It is always a bit amazing how many people are eager to receive ashes. You wouldn’t think that we need or are eager to hear reminders of mortality.  Reminders of our own mortality and the mortality of others have haunted us.  Loved ones die.  Our own bodies show signs of wear. We live in the midst of broken situations and broken communities, and we never have to look far to see decay and corruption.  We live with both rumors of wars and actual wars right now.  We not only focus our attention on the innocent suffering in Ukraine, but the innocent suffering that is happening in Russia, as those in power forget their compassion for their own people in order to gain more power for themselves.

The ashes not only remind us of death, but of new life.  In the sign of the cross, we are reminded of God’s victory over sin, death, and the devil in Jesus Christ.  This same sign is etched on our foreheads in baptism, promising forgiveness, grace, and new life.  Not just once, but each day that we are able to remember who we are and whose we are.   God continues to bring life out of death – giving us a new heart when our old heart has grown cold and indifferent.

It is this new heart, turned towards God, reoriented towards God’s justice for the hungry, the suffering, the afflicted, and homeless, that rises from the ashes.  This compassion which sees all people whether in our country or abroad as worthy of our continued efforts to proclaim God’s kingdom come.  The desperation we feel at the enormity of suffering we see around us; we cannot overcome on our own.  The despair that creeps in when we witness the innocent perish and children go hungry is not wrong – but it is not God’s final word.   The will of God is that we might acknowledge that desperation, and feel the despair – and turn towards God

When I despair at what little good I can possibly do in my corner of the world, it is good to remember the good that others are doing in their little corner.  While I am here, others are called to work on the world stage, securing money and resources for those in crisis.  While I am here, others welcome refugees and provide sanctuary.  While I despair here, God works through other people and other governments and other agencies to get relief and aid where it is needed most.  While I despair, God is still at work.  Even at work to bring me through that despair and pull me closer towards the compassion and action I can concretely accomplish here.

Our identity as Christians is to be repairers of the breach, restorers of streets, offering food to the hungry and satisfying needs.  Surveyors of the ruins and ashes, proclaiming love and hope to those in need – not out of duty, not out of recognition, not out of despair, but out of hope – for the hope we have recognized as God at work even in our own little corners of the world.
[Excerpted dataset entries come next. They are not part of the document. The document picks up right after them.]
import Summits.AtomisticToContinuum.BoseEinsteinCondensation.Theses.BECInfraredBound

/-!
# Sketch for crux idea `indicator-dictionary` on `BecDepletionSplit` (stmt-AtomisticToContinuum-9026)

Lever: every subtype-indexed `ℝ≥0∞` tsum over the lattice `ℤ³` is the full-lattice tsum of an
`ite`/indicator (`tsum_subtype`), so the split `Σ'_{k≠0} ≤ Σ'_{window} + Σ'_{tail}` is a POINTWISE
inequality of indicators summed with `ENNReal.tsum_add` / `ENNReal.tsum_le_tsum` — no set-union
coercions, no `Equiv` between subtypes, no summability side conditions, and the occupation
function stays OPAQUE (`f : ℤ³ → ℝ≥0∞` arbitrary). The other two registered stubs of the birth
skeleton are closed by `θ⁺ = max θ 0` arithmetic and a `min/min` filter combinator.

First lemma of the line = `latticeTsumSplit` (verbatim the registered stub signature
`stub_latticeTsumSplit`). This file tries to PROVE all three stubs and the crux (cheapest
falsifier = `lean check` of this file).
-/

noncomputable section

open Filter
open scoped ENNReal NNReal BigOperators Classical

namespace Summit.AtomisticToContinuum.BoseEinsteinCondensation.Cruxes.BecDepletionSplit.IndicatorDictionary

open Literature.MathematicalPhysics.QuantumManyBody.BoseGas
open Summit.AtomisticToContinuum.BoseEinsteinCondensation.Theses.BECInfraredBound (BecDepletionSplit)

/-! ## The dictionary: subtype tsum = full tsum of an `ite` -/

/-- A `tsum` over a subtype of `β` is the `tsum` over `β` of the summand cut off by the predicate.
[folklore] -/
theorem tsum_subtype_eq_tsum_ite {β : Type*} (p : β → Prop) (f : β → ℝ≥0∞) :
    ∑' x : {b // p b}, f x.1 = ∑' b, if p b then f b else 0 := by
  have h := tsum_subtype (f := f) {b | p b}
  simp only [Set.indicator_apply, Set.mem_setOf_eq] at h
  exact h

/-! ## Stub 1 (registered signature, verbatim): the lattice tsum split -/

/-- **Lattice tsum split** (= `stub_latticeTsumSplit` of `Lines/birth.lean`): for every
`f : ℤ³ → ℝ≥0∞` and every real `R`, `Σ'_{k≠0} f ≤ Σ'_{k≠0, ‖k‖≤R} f + Σ'_{R<‖k‖} f`.
Proof: indicator dictionary + pointwise `le_or_lt`. [folklore] -/
theorem latticeTsumSplit :
    ∀ (f : (Fin 3 → ℤ) → ENNReal) (R : ℝ),
      ∑' k : {k : Fin 3 → ℤ // k ≠ 0}, f k.1 ≤
        (∑' k : {k : Fin 3 → ℤ // k ≠ 0 ∧ ‖(fun j => (k j : ℝ))‖ ≤ R}, f k.1) +
          ∑' k : {k : Fin 3 → ℤ // R < ‖(fun j => (k j : ℝ))‖}, f k.1 := by
  intro f R
  rw [tsum_subtype_eq_tsum_ite (fun k : Fin 3 → ℤ => k ≠ 0) f,
    tsum_subtype_eq_tsum_ite (fun k : Fin 3 → ℤ => k ≠ 0 ∧ ‖(fun j => (k j : ℝ))‖ ≤ R) f,
    tsum_subtype_eq_tsum_ite (fun k : Fin 3 → ℤ => R < ‖(fun j => (k j : ℝ))‖) f,
    ← ENNReal.tsum_add]
  refine ENNReal.tsum_le_tsum fun k => ?_
  by_cases hk : k ≠ 0
  · rw [if_pos hk]
    rcases le_or_gt ‖(fun j => (k j : ℝ))‖ R with hle | hlt
    · rw [if_pos ⟨hk, hle⟩]
      exact le_self_add
    · rw [if_pos hlt]
      exact le_add_self
  · rw [if_neg hk]
    exact zero_le

/-! ## Stub 2 (registered signature, verbatim): threshold arithmetic with the `θ ≤ 0` corner -/

/-- **Threshold combine** (= `stub_thresholdCombine`): witnesses `η = (1 - θ⁺)/2`,
`θ' = (1 + θ⁺)/2`, `θ⁺ = max θ 0`. [folklore] -/
theorem thresholdCombine :
    ∀ θ : ℝ, θ < 1 → ∃ η : ℝ, 0 < η ∧ ∃ θ' : ℝ, θ' < 1 ∧ ∀ (N : ℕ) (a b : ENNReal),
      a ≤ ENNReal.ofReal (η * N) → b ≤ ENNReal.ofReal (θ * N) → a + b ≤ ENNReal.ofReal (θ' * N) := by
  intro θ hθ
  have h0 : 0 ≤ max θ 0 := le_max_right _ _
  have h1 : max θ 0 < 1 := max_lt hθ one_pos
  refine ⟨(1 - max θ 0) / 2, by linarith, (1 + max θ 0) / 2, by linarith, ?_⟩
  intro N a b ha hb
  have hN : (0 : ℝ) ≤ N := Nat.cast_nonneg N
  have hb' : b ≤ ENNReal.ofReal (max θ 0 * N) :=
    hb.trans (ENNReal.ofReal_le_ofReal (mul_le_mul_of_nonneg_right (le_max_left _ _) hN))
  calc a + b ≤ ENNReal.ofReal ((1 - max θ 0) / 2 * N) + ENNReal.ofReal (max θ 0 * N) :=
        add_le_add ha hb'
    _ = ENNReal.ofReal ((1 - max θ 0) / 2 * N + max θ 0 * N) :=
        (ENNReal.ofReal_add (mul_nonneg (by linarith) hN) (mul_nonneg h0 hN)).symm
    _ = ENNReal.ofReal ((1 + max θ 0) / 2 * N) := by
        congr 1
        ring

/-! ## Stub 3 (registered signature, verbatim): the near-minimiser clause combinator -/

/-- **Near-minimiser clause combinator** (= `stub_nearMinCombine`): `min` of the density
thresholds, `Filter.Eventually` intersection, `min` of the two `δ`'s. [folklore] -/
theorem nearMinCombine :
    ∀ (v : ℝ → ENNReal)
      (P Q R : (ρ : ℝ) → (N : ℕ) → Literature.MathematicalPhysics.QuantumManyBody.BoseGas.TrialState N (Literature.MathematicalPhysics.QuantumManyBody.BoseGas.sideLength ρ N) → Prop),
      (∀ ρ N Ψ, P ρ N Ψ → Q ρ N Ψ → R ρ N Ψ) →
      (∃ ρ₀ : ℝ, 0 < ρ₀ ∧ ∀ ρ : ℝ, 0 < ρ → ρ < ρ₀ → ∀ᶠ N : ℕ in Filter.atTop, ∃ δ : ENNReal, 0 < δ ∧
        ∀ Ψ : Literature.MathematicalPhysics.QuantumManyBody.BoseGas.TrialState N (Literature.MathematicalPhysics.QuantumManyBody.BoseGas.sideLength ρ N),
          Literature.MathematicalPhysics.QuantumManyBody.BoseGas.energy v Ψ ≤
              Literature.MathematicalPhysics.QuantumManyBody.BoseGas.groundStateEnergy v N (Literature.MathematicalPhysics.QuantumManyBody.BoseGas.sideLength ρ N) + δ →
            P ρ N Ψ) →
      (∃ ρ₀ : ℝ, 0 < ρ₀ ∧ ∀ ρ : ℝ, 0 < ρ → ρ < ρ₀ → ∀ᶠ N : ℕ in Filter.atTop, ∃ δ : ENNReal, 0 < δ ∧
        ∀ Ψ : Literature.MathematicalPhysics.QuantumManyBody.BoseGas.TrialState N (Literature.MathematicalPhysics.QuantumManyBody.BoseGas.sideLength ρ N),
          Literature.MathematicalPhysics.QuantumManyBody.BoseGas.energy v Ψ ≤
              Literature.MathematicalPhysics.QuantumManyBody.BoseGas.groundStateEnergy v N (Literature.MathematicalPhysics.QuantumManyBody.BoseGas.sideLength ρ N) + δ →
            Q ρ N Ψ) →
      ∃ ρ₀ : ℝ, 0 < ρ₀ ∧ ∀ ρ : ℝ, 0 < ρ → ρ < ρ₀ → ∀ᶠ N : ℕ in Filter.atTop, ∃ δ : ENNReal, 0 < δ ∧
        ∀ Ψ : Literature.MathematicalPhysics.QuantumManyBody.BoseGas.TrialState N (Literature.MathematicalPhysics.QuantumManyBody.BoseGas.sideLength ρ N),
          Literature.MathematicalPhysics.QuantumManyBody.BoseGas.energy v Ψ ≤
              Literature.MathematicalPhysics.QuantumManyBody.BoseGas.groundStateEnergy v N (Literature.MathematicalPhysics.QuantumManyBody.BoseGas.sideLength ρ N) + δ →
            R ρ N Ψ := by
  intro v P Q R hPQR hP hQ
  obtain ⟨ρ₁, hρ₁, h1⟩ := hP
  obtain ⟨ρ₂, hρ₂, h2⟩ := hQ
  refine ⟨min ρ₁ ρ₂, lt_min hρ₁ hρ₂, fun ρ hρ hρlt => ?_⟩
  filter_upwards [h1 ρ hρ (hρlt.trans_le (min_le_left _ _)),
    h2 ρ hρ (hρlt.trans_le (min_le_right _ _))] with N hN1 hN2
  obtain ⟨δ₁, hδ₁, hΨ1⟩ := hN1
  obtain ⟨δ₂, hδ₂, hΨ2⟩ := hN2
  refine ⟨min δ₁ δ₂, lt_min hδ₁ hδ₂, fun Ψ hΨ => hPQR ρ N Ψ (hΨ1 Ψ ?_) (hΨ2 Ψ ?_)⟩
  · exact hΨ.trans (add_le_add le_rfl (min_le_left _ _))
  · exact hΨ.trans (add_le_add le_rfl (min_le_right _ _))

/-! ## The crux by name (composition copied from `Lines/birth.lean`, `BecDepletionSplit_of`) -/

/-- The inner box `Λ'_ε = (εL, L - εL)³` (verbatim the set in the crux). [cite: LSSY2005, Ch. 5] -/
abbrev innerBox (ε L : ℝ) : Set (EuclideanSpace ℝ (Fin 3)) :=
  {x : EuclideanSpace ℝ (Fin 3) | ∀ j, x j ∈ Set.Ioo (ε * L) (L - ε * L)}

/-- The inner-box plane wave `φ'_k` (verbatim the mode in the crux). [cite: LSSY2005, Ch. 5] -/
abbrev innerMode (ε L : ℝ) (k : Fin 3 → ℤ) : EuclideanSpace ℝ (Fin 3) → ℂ :=
  (innerBox ε L).indicator fun x =>
    ((Real.sqrt (((1 - 2 * ε) * L) ^ 3))⁻¹ : ℂ) *
      Complex.exp (Complex.I * ↑(2 * Real.pi / ((1 - 2 * ε) * L) * ∑ j, (k j : ℝ) * x j))

/-- **Candidate proof of the crux** `BecDepletionSplit` from the three lemmas above, following the
kernel-checked composition `Birth.BecDepletionSplit_of`. [cite: LSSY2005, Ch. 11 (11.26)–(11.27)] -/
theorem becDepletionSplit_candidate : BecDepletionSplit := by
  intro v hv hW hU
  obtain ⟨K, hK, θ, hθ, hUε⟩ := hU
  obtain ⟨η, hη, θ', hθ', hadd⟩ := thresholdCombine θ hθ
  refine ⟨θ', hθ', fun ε hε hε' => ?_⟩
  refine nearMinCombine v _ _ _ ?_ (hW ε hε hε' K hK η hη) (hUε ε hε hε')
  intro ρ N Ψ hp hq
  exact le_trans
    (latticeTsumSplit (fun k => occupation N (innerMode ε (sideLength ρ N) k) Ψ.ψ)
      (K * Real.sqrt ρ * sideLength ρ N))
    (hadd N _ _ hp hq)

end Summit.AtomisticToContinuum.BoseEinsteinCondensation.Cruxes.BecDepletionSplit.IndicatorDictionary

end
And that, brothers and sisters, is the hope that is smeared in ash on our foreheads, that God’s love has reached through our sinfulness, through the grim shadow of death, to the dust and the ashes of human life.  We may be dust, but dust that we are, we are loved.  As Paul writes, we are accounted dead…  and yet terrifically alive.  We have nothing, and yet by God’s love we have it all.  Nothing in this world, even death, can separate you from God’s love in Jesus Christ.  That is the secret scratched in ashes and imposed upon our foreheads.  Nothing can separate you from God’s love.  And God

desperate and deadly of situations to bring new life.

( Prayer by Cole Arthur Riley, speaker, teacher, and author of This Here Flesh)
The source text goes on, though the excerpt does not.